第19話 勝者は・・・

 ハーロルト子爵は丸太のように太くなった腕で、鉄格子の鉄棒を握りしめると鉄棒は小枝のように簡単に折れてしまった。


 

 「アルカナちゃん、ここは私に任せてください」



 ロリポップは、腰を深く降ろして右手を後ろに引き、狙いを定めるように左手をハーロルト子爵に向けた。そして、魔力を右手に集中させて、右手を一気に加速し突き出し、左手は遠心力をつけるため一気に後ろに引いた。突き出した右手からは30cm程の魔力の塊(魔力弾)が放出された。ロリポップの放った魔力弾は鉄格子をすり抜けて、ハーロルト子爵の顔面に直撃した。



 ※ ロリポップの『称号』はAランクの『気功師』である。気功師は魔力を集中させて魔力弾を放つことが出来る。魔法との違いは、魔力弾は物理的対象物や人間などを自分の意思で貫通させることができる。なので、防具や障害物などが無意味になる。

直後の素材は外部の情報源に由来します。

import Summits.CriticalPhenomena.CardyFormulaZ2.Theorems.EdgeCoherence.Negative.CornerObservableRigidity
import Literature.Probability.LatticeModels.ExplorationWinding
import Literature.Probability.LatticeModels.MedialWindingBridge

/-!
# `EdgeCoherence` (route `CardyComplexCone`, stmt-CriticalPhenomena-11385): the phase of a passage
# of the exploration path in closed form

By-product of the cdisprove unit for provers of the crux: the integrand `dartPhaseSum` of the corner
observable `cornerObs` (`CornerObservableRigidity.lean`) evaluated on the event that the `k₀`-th
orbit corner is the given corner — the single phase `exp(-(i/3)(π/2) S)`, `S = Σ_{i<k₀} turnSign`
(number of left minus number of right turns of the exploration before the dart), from
`ExplorationWinding.winding_orbitPts` (every step turns by `±π/2`) and the bridge
`Polyline.winding_eq_winding`.  Hence `E_δ(v, faceAt v k) = E[1_{(v,k) = orbit corner k₀ < exit} · e^{-iπS/6}]`,
the starting formula of the route's twisted two-arm kernel.
-/

noncomputable section

open MeasureTheory Filter Topology
open Literature.Probability.LatticeModels Literature.Probability.RandomPlanarGeometry
open Literature.Probability.Percolation

namespace Summit.CriticalPhenomena.CardyFormulaZ2.Theorems.EdgeCoherence.Negative


section Phase

variable {D : DiscreteDobrushin} (hD : D.IsZdAdmissible) {c₀ : Site 2 × Fin 4}
  (hc₀ : D.IsStartCorner c₀)
include hD hc₀

/-- The exploration path IS the cut orbit, with exit index `length - 1` (repackaging of
`IsMedialExploration.eq_explorationList`). [folklore] -/
theorem medialExploration_eq_explorationList (ω : BondConfig (Site 2)) :
    medialExploration D ω =
      explorationList (D.bcBondConfig ω) c₀ ((medialExploration D ω).length - 1) := by
  have hγ := isMedialExploration_medialExploration_holds D hD ω
  have h1 := hγ.one_lt_length
  exact hγ.eq_explorationList hD hc₀ (hγ.not_isInnerFace_length hD hc₀) fun k hk =>
    (hγ.dart_eq hD hc₀ k (by omega)).1

/-- **Closed form of the integrand.**  On the event that the `k₀`-th orbit corner is `p` (before
the exit), the contribution of the corner `(p.1, cFace p)` to `E_δ` is the single phase
`exp(-(i/3) · (π/2) · S)`, `S = Σ_{i<k₀} turnSign` = (#left − #right turns of the exploration
before the dart): by `ExplorationWinding.winding_orbitPts` every step turns by `±π/2`.  So
`E_δ(v, faceAt v k) = E[ 1_{(v,k) ∈ orbit before exit} · e^{-iπ S/6} ]` — the formula the
twisted-kernel mechanism of the route starts from. [folklore] -/
theorem dartPhaseSum_eq_exp_turnSign (ω : BondConfig (Site 2)) {δ : ℝ} (hδ : δ ≠ 0)
    (p : Site 2 × Fin 4) (k₀ : ℕ) (hk₀ : k₀ + 1 < (medialExploration D ω).length)
    (horb : cornerOrbit (D.bcBondConfig ω) c₀ k₀ = p) :
    dartPhaseSum (medialExploration D ω) δ p.1 (cFace p) =
      Complex.exp (-(Complex.I / 3) * ((Real.pi / 2 *
        ∑ i ∈ Finset.range k₀, (turnSign (D.bcBondConfig ω) (cornerOrbit (D.bcBondConfig ω) c₀ i) : ℝ) : ℝ) : ℂ)) := by
  rw [dartPhaseSum_eq_of_orbit_eq hD hc₀ ω δ p k₀ hk₀ horb]
  congr 4
  have hN := medialExploration_eq_explorationList hD hc₀ ω
  set N := (medialExploration D ω).length - 1 with hNdef
  rw [hN, map_medialPoint_explorationList, take_orbitPts δ c₀ (show k₀ + 1 ≤ N by omega),
    Polyline.winding_eq_winding, winding_orbitPts hδ, sum_turnOf_eq]
  simp

end Phase


end Summit.CriticalPhenomena.CardyFormulaZ2.Theorems.EdgeCoherence.Negative

end
import Mathlib
import HarnessLib
import Summits.HubbardSuperconductivity.HubbardSuperconductivity.Theorems.KLProgrammeKLRegimeSplitPhRotationPlanar

/-!
# Route `KLProgramme` — ENGINE (stmt-HubbardSuperconductivity-20437 `KLRegimeEngineV17F2`), row (c) binder #8 (★ v19 `hexLadMV`, value rows `RP RQ`), brick O6i-a:
# THE PARTICLE–HOLE ROTATION LEMMA WITH AN ANGULAR WEIGHT, PLANAR FORM — the rotation null holds PER FERMI-SURFACE ANGLE: a weight `w` that is constant along the
# radial (level) direction of the C4a chart (`w(levelChart(ρ,ϑ)) = v(ϑ)`) factors through the `v`-weighted level density `N_v(ρ) = ∫J(ρ,ϑ)v(ϑ)dϑ`, and the bound is
# `B_v ×` (O6a's thermal + DOS-slope sizes)
# (cell gate-hubbard-kl, seat hubbard-kl-k3c2-p2 g32, technique «thermal-bar induction n ≤ nScales β + 1 with EngineBoundsAtV4S sums»)

WHY.  O6a (`klph_planar_rotation_le`) treats the zero-transfer one-slice p-h bubble against a CONSTANT frozen kernel product; by value the kernels' product varies by
`O(c₄U·U²N0·log)` ACROSS the Fermi-surface angle `ϑ` (Cooper corner vs generic angle), so a `ϑ`-uniform frozen value leaves an n-flat U³ moduli charge (this seat's CAVEAT, KL STATUS
≈05:15Z; = p1 g28's «adversarial flat c_V» reading).  The cure is to freeze the product RADIALLY at each angle: `V₀ = V₀(ϑ)`.  The rotation null survives because the swap antisymmetry
`∫∫ f dω de = 0` acts in the `(ω, e)` plane at FIXED `ϑ`; only the level density acquires the weight: `N_v(ρ) = ∫_{(0,2π]} J(ρ,ϑ)·v(ϑ) dϑ`, with `|N_v(ρ)| ≤ B_v·N₀max` and
`|N_v(ρ) − N_v(0)| ≤ B_v·2π·jacR·|ρ|` from the POINTWISE chart Lipschitz row `abs_levelChartJac_sub_le` (c4a).

* §1 `klpw_*` — the `v`-weighted level density: integrable angular section, bound, Lipschitz in `ρ`, continuity.
* §2 `klpw_integral_tube_weighted_eq` — `∫_{tube} w(q)·φ(e_K(q)) dq = ∫_{(−r,r)} N_v(ρ)·φ(ρ) dρ` for `w(levelChart(ρ,ϑ)) = v(ϑ)` (`v` measurable, bounded, `2π`-periodic).
* §3 **`klpw_planar_rotation_weighted_le`** — under O6a's hypotheses plus the weight data:
  `|β⁻¹ Σ_i ∫_{tube} w(q)·G(ω_i² + e_K²)(e_K² − ω_i²)/(ω_i² + e_K²)² dq| ≤ B_v·[N₀max·(2r₂(2r₂L⋆))(r₂ + 2π/β)/β + β⁻¹(r₂β/π + 1)(2r₂)(2π·jacR·r₂·M_G/r₁²)]`.
Pure analysis on the tree's objects; no definitions; nothing asserts (c), K3 or superconductivity.  [cite: BenfattoGiulianiMastropietro2006, §2.4–§2.5]
-/

noncomputable section

namespace Summit.HubbardSuperconductivity.HubbardSuperconductivity.Theorems.KLRegimeSplit

set_option linter.dupNamespace false -- summit = problem name (single-conjunct summit), D-0017

open Real Set Finset MeasureTheory Literature.MathematicalPhysics.QuantumLattice Literature.Probability.LatticeModels
open Literature.MathematicalPhysics.QuantumLattice.BandSectorCounting
open Summit.HubbardSuperconductivity.HubbardSuperconductivity.Theorems.TwoPointAssembly
open Summit.HubbardSuperconductivity.HubbardSuperconductivity.Theorems.EngineV8
open Summit.HubbardSuperconductivity.HubbardSuperconductivity.Theorems.DispersionFlow
open Summit.HubbardSuperconductivity.HubbardSuperconductivity.Theorems.PerturbedFermiCurve
open Summit.HubbardSuperconductivity.HubbardSuperconductivity.Theorems.C4a

section Chart

variable {a b : ℝ} (B : BandBounds a b) {K : TrigPolyC4v} {A : ℝ}
  (hA : ∀ p : Momentum, ∀ j ≤ 2, ‖iteratedFDeriv ℝ j (frameShift K) p‖ ≤ A) (hADt : 2 * A < B.Dtmin)
  {μ r : ℝ} (hlo : a < μ - r - A) (hhi : μ + r + A < b)
include B hA hADt hlo hhi

/-! ## §1 The `v`-weighted level density `N_v(ρ) = ∫_{(0,2π]} J(ρ,ϑ)·v(ϑ) dϑ` -/

/-- The weighted angular section is integrable on `(0, 2π]` (`v` measurable and bounded). -/
theorem klpw_integrableOn_jac_mul {v : ℝ → ℝ} (hvm : Measurable v) {Bv : ℝ} (hvb : ∀ ϑ, |v ϑ| ≤ Bv) {ρ : ℝ} (hρ : ρ ∈ Ioo (-r) r) :
    IntegrableOn (fun ϑ : ℝ => levelChartJac μ K (ρ, ϑ) * v ϑ) (Ioc 0 (2 * π)) := by
  refine Integrable.mul_of_top_left (integrableOn_levelChartJac_angle B hA hADt hlo hhi hρ) ?_
  exact memLp_top_of_bound hvm.aestronglyMeasurable Bv (Filter.Eventually.of_forall fun ϑ => by rw [Real.norm_eq_abs]; exact hvb ϑ)

/-- `|N_v(ρ)| ≤ B_v·2π·(π√2/(Dt_min − 2A))`. -/
theorem klpw_abs_weightedDensity_le {v : ℝ → ℝ} {Bv : ℝ} (hvb : ∀ ϑ, |v ϑ| ≤ Bv) {ρ : ℝ} (hρ : ρ ∈ Ioo (-r) r) :
    |∫ ϑ in Ioc 0 (2 * π), levelChartJac μ K (ρ, ϑ) * v ϑ| ≤ Bv * (2 * π * (π * Real.sqrt 2 / (B.Dtmin - 2 * A))) := by
  have hπ := Real.pi_pos
  have hBv : 0 ≤ Bv := (abs_nonneg _).trans (hvb 0)
  have hvol : volume (Ioc 0 (2 * π)) < ⊤ := by rw [Real.volume_Ioc]; exact ENNReal.ofReal_lt_top
  have hd : 0 < B.Dtmin - 2 * A := by linarith
  have hK0 : 0 ≤ π * Real.sqrt 2 / (B.Dtmin - 2 * A) := by positivity
  have h := norm_setIntegral_le_of_norm_le_const hvol (f := fun ϑ => levelChartJac μ K (ρ, ϑ) * v ϑ)
    (C := π * Real.sqrt 2 / (B.Dtmin - 2 * A) * Bv) (fun ϑ _ => by
      have h' := levelChartJac_nonneg_le B hA hADt hlo hhi (p := (ρ, ϑ)) hρ
      rw [Real.norm_eq_abs, abs_mul, abs_of_nonneg h'.1]
      exact mul_le_mul h'.2 (hvb ϑ) (abs_nonneg _) hK0)
  rw [Real.norm_eq_abs, Real.volume_real_Ioc_of_le (by positivity), sub_zero] at h
  calc _ ≤ π * Real.sqrt 2 / (B.Dtmin - 2 * A) * Bv * (2 * π) := h
    _ = Bv * (2 * π * (π * Real.sqrt 2 / (B.Dtmin - 2 * A))) := by ring

/-- **The weighted level density is Lipschitz**: `|N_v(ρ) − N_v(ρ′)| ≤ B_v·2π·jacR·|ρ − ρ′|`. -/
theorem klpw_abs_weightedDensity_sub_le {v : ℝ → ℝ} (hvm : Measurable v) {Bv : ℝ} (hvb : ∀ ϑ, |v ϑ| ≤ Bv) {ρ ρ' : ℝ} (hρ : ρ ∈ Ioo (-r) r)
    (hρ' : ρ' ∈ Ioo (-r) r) :
    |(∫ ϑ in Ioc 0 (2 * π), levelChartJac μ K (ρ, ϑ) * v ϑ) - ∫ ϑ in Ioc 0 (2 * π), levelChartJac μ K (ρ', ϑ) * v ϑ| ≤
      Bv * (2 * π * ((1 / (B.Dtmin - 2 * A) ^ 2 + Real.pi * Real.sqrt 2 * (2 + 4 * A) / (B.Dtmin - 2 * A) ^ 3) * |ρ - ρ'|)) := by
  have hπ := Real.pi_pos
  have hBv : 0 ≤ Bv := (abs_nonneg _).trans (hvb 0)
  have hA0 : 0 ≤ A := le_trans (norm_nonneg _) (hA 0 0 (by norm_num))
  have hjac := (jacRadialConst_pos B hADt hA0).le
  rw [← integral_sub (klpw_integrableOn_jac_mul B hA hADt hlo hhi hvm hvb hρ) (klpw_integrableOn_jac_mul B hA hADt hlo hhi hvm hvb hρ')]
  have hvol : volume (Ioc 0 (2 * π)) < ⊤ := by rw [Real.volume_Ioc]; exact ENNReal.ofReal_lt_top
  have h := norm_setIntegral_le_of_norm_le_const hvol (f := fun ϑ => levelChartJac μ K (ρ, ϑ) * v ϑ - levelChartJac μ K (ρ', ϑ) * v ϑ)
    (C := (1 / (B.Dtmin - 2 * A) ^ 2 + Real.pi * Real.sqrt 2 * (2 + 4 * A) / (B.Dtmin - 2 * A) ^ 3) * |ρ - ρ'| * Bv)
    (fun ϑ _ => by
      rw [Real.norm_eq_abs, ← sub_mul, abs_mul]
      exact mul_le_mul (abs_levelChartJac_sub_le B hA hADt hlo hhi hρ hρ' ϑ) (hvb ϑ) (abs_nonneg _) (by positivity))
  rw [Real.norm_eq_abs, Real.volume_real_Ioc_of_le (by positivity), sub_zero] at h
  calc _ ≤ (1 / (B.Dtmin - 2 * A) ^ 2 + Real.pi * Real.sqrt 2 * (2 + 4 * A) / (B.Dtmin - 2 * A) ^ 3) * |ρ - ρ'| * Bv * (2 * π) := h
    _ = _ := by ring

 ハーロルト子爵の頭は牢屋の壁にぶつかり、トマトが投げ付けられたように赤く染まった。しかし、頭が無くなったハーロルト子爵は、何事もなかったかのように、新たに鉄棒を握りしめて、鉄格子を完全に破壊した。



 「頭が吹き飛んだのに死なないわ!」


 「ハーロルトは俺の操り人形になっている。俺が傀儡を解除しない限り死ぬことはない」



 ディープキスによる傀儡は、完全にクローヴィスの操り人形になっているので傀儡を解かない限り動きを止めることはできない。



 「先に治癒師を殺せ!あいつがいると面倒だ!」



 ハーロルト子爵は牢屋を抜け出て私の方へゆっくりと移動する。ハーロルト子爵は全身の血管から血を吹き出し、首からも噴水のように血が噴き出している。



 「アルカナちゃん!逃げて」



 ロリポップは声を張り上げて叫ぶが、私は恐怖のあまりにおしっこを漏らして地面に座り込んだ・・・ように演出した。



 「アルカナちゃん!!!」


 

 ロリポップは私を助けるために魔力弾を何発もハーロルト子爵に打ち込むが、ハーロルト子爵の体に大きな穴が出来るだけで動きを止めることができない。

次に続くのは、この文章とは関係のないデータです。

/-- **matrix of `ξ m_Q(a,b) ξ⁻¹` for upper-triangular `b`**: `(b₀₀ 0 0 b₀₁; 0 σ(a⁻¹) 0 0; 0 0 a 0; 0 0 0 b₁₁)` — upper triangular, i.e. in the Siegel parabolic, with `e₂`-block
`diag(b₀₀, σ(a⁻¹))`. [cite: Xiong2013, §4 Prop. 4.1] [cite: GanTakeda2011SiegelWeil, §7.2 p. 23] -/
theorem coe_weylXi_conj_klingenLevi_of_upper (hσ : ∀ x, σ (σ x) = x) (a : Rˣ) {b : unitaryGroupOfForm σ ((StdForm.antidiagonal 2).over R)}
    (hb : ((b : GL (Fin 2) R) : Matrix (Fin 2) (Fin 2) R) 1 0 = 0) :
    ((((weylXi R σ * klingenLevi R σ hσ a b * (weylXi R σ)⁻¹ : unitaryGroupOfForm σ _)) : GL (Fin 4) R) : Matrix (Fin 4) (Fin 4) R) =
      !![((b : GL (Fin 2) R) : Matrix (Fin 2) (Fin 2) R) 0 0, 0, 0, ((b : GL (Fin 2) R) : Matrix (Fin 2) (Fin 2) R) 0 1;
         0, σ ((a⁻¹ : Rˣ) : R), 0, 0;
         0, 0, (a : R), 0;
         0, 0, 0, ((b : GL (Fin 2) R) : Matrix (Fin 2) (Fin 2) R) 1 1] := by
  rw [Subgroup.coe_mul, Units.val_mul, Subgroup.coe_mul, Units.val_mul, coe_weylXi, coe_klingenLevi, coe_weylXi_inv]
  ext i j
  fin_cases i <;> fin_cases j <;> simp [weylXiM, klingenLeviM, Matrix.mul_apply, Fin.sum_univ_four, hb]

/-- … which is upper (hence block-upper) triangular. [cite: Xiong2013, §4 Prop. 4.1] -/
theorem blockTriangular_weylXi_conj_klingenLevi_of_upper (hσ : ∀ x, σ (σ x) = x) (a : Rˣ) {b : unitaryGroupOfForm σ ((StdForm.antidiagonal 2).over R)}
    (hb : ((b : GL (Fin 2) R) : Matrix (Fin 2) (Fin 2) R) 1 0 = 0) :
    ((((weylXi R σ * klingenLevi R σ hσ a b * (weylXi R σ)⁻¹ : unitaryGroupOfForm σ _)) : GL (Fin 4) R) : Matrix (Fin 4) (Fin 4) R).BlockTriangular id := by
  rw [coe_weylXi_conj_klingenLevi_of_upper hσ a hb]
  intro i j hij
  fin_cases i <;> fin_cases j <;> first | exact absurd hij (by decide) | simp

 ハーロルト子爵は座り込んだ私の上に覆いかぶさり私を動けないようにした。



 「これで、あの娘も終わりだ」



 ハーロルト子爵は私に覆いかぶさった後、さらに体を膨張させて爆発した。地下牢の部屋にはハーロルト子爵の肉片が至る所に飛び散り、部屋を真っ赤に染めた。ハーロルト子爵の爆発によって私の体もバラバラになり右足は天井に突き刺さり、左足はロリポップの顔面に直撃し、右腕はクローヴィス兵士長の側に転がり、左腕は跡形もなく消えてしまった。



 「これで問題なく傀儡が使えるな」



 クローヴィス兵士長は黒いオーラを発してロリポップを覆いつくす。



 「ロリポップ、今までの全ての悪事はハーロルトが単独で行ったもので、その責を問われたハーロルトは、逆上して新執事を殺害し、俺たちにも刃を向けてきたので、やむを得ず殺害したと報告しろ。それと、俺の無罪は証明されたと兵士たちに伝えておけ」


 「わかりました」



 ロリポップは階段を上がり地下牢から出て行った。



 「しかし、この治癒師はなぜ?俺の傀儡を防ぐことができたのだ?いろいろと調べる必要はあったが、こいつを生かすのは危険だ。殺して正解だったと判断すべきだな。でも、こいつが言っていたロワルド男爵のことだが、もしかして、シェラルトがやったのか?あいつはフリーデン公爵から送られてきた『不滅の欲望』の一員で俺が手出しできない唯一の人物だ。俺の知らない所で何か企んでいる可能性あるな・・・なんだ!これは」



 クローヴィス兵士長が急に大声を上げた。



 「あいつの腕が俺の足をつかんでいるぞ。離れろ!離れろ!」



 クローヴィス兵士長は私の右手を掴み必死で引き離そうとするが、全く私の腕は離れない。



 「力が・・・力が・・・全然入らない」



 クローヴィス兵士長が私の腕を引き離そうとするが、まったく力を入れることができず、その場で立っていることも困難な状態になり、ふらふらとよろめけだす。



 「何が起こっているのだ?」



 クローヴィス兵士長は酒に酔ったサラリーマンのように千鳥足で真っ赤に染まった地下牢の壁に何度もぶつかりながら、最後には地面に這いつくばって動かなくなった。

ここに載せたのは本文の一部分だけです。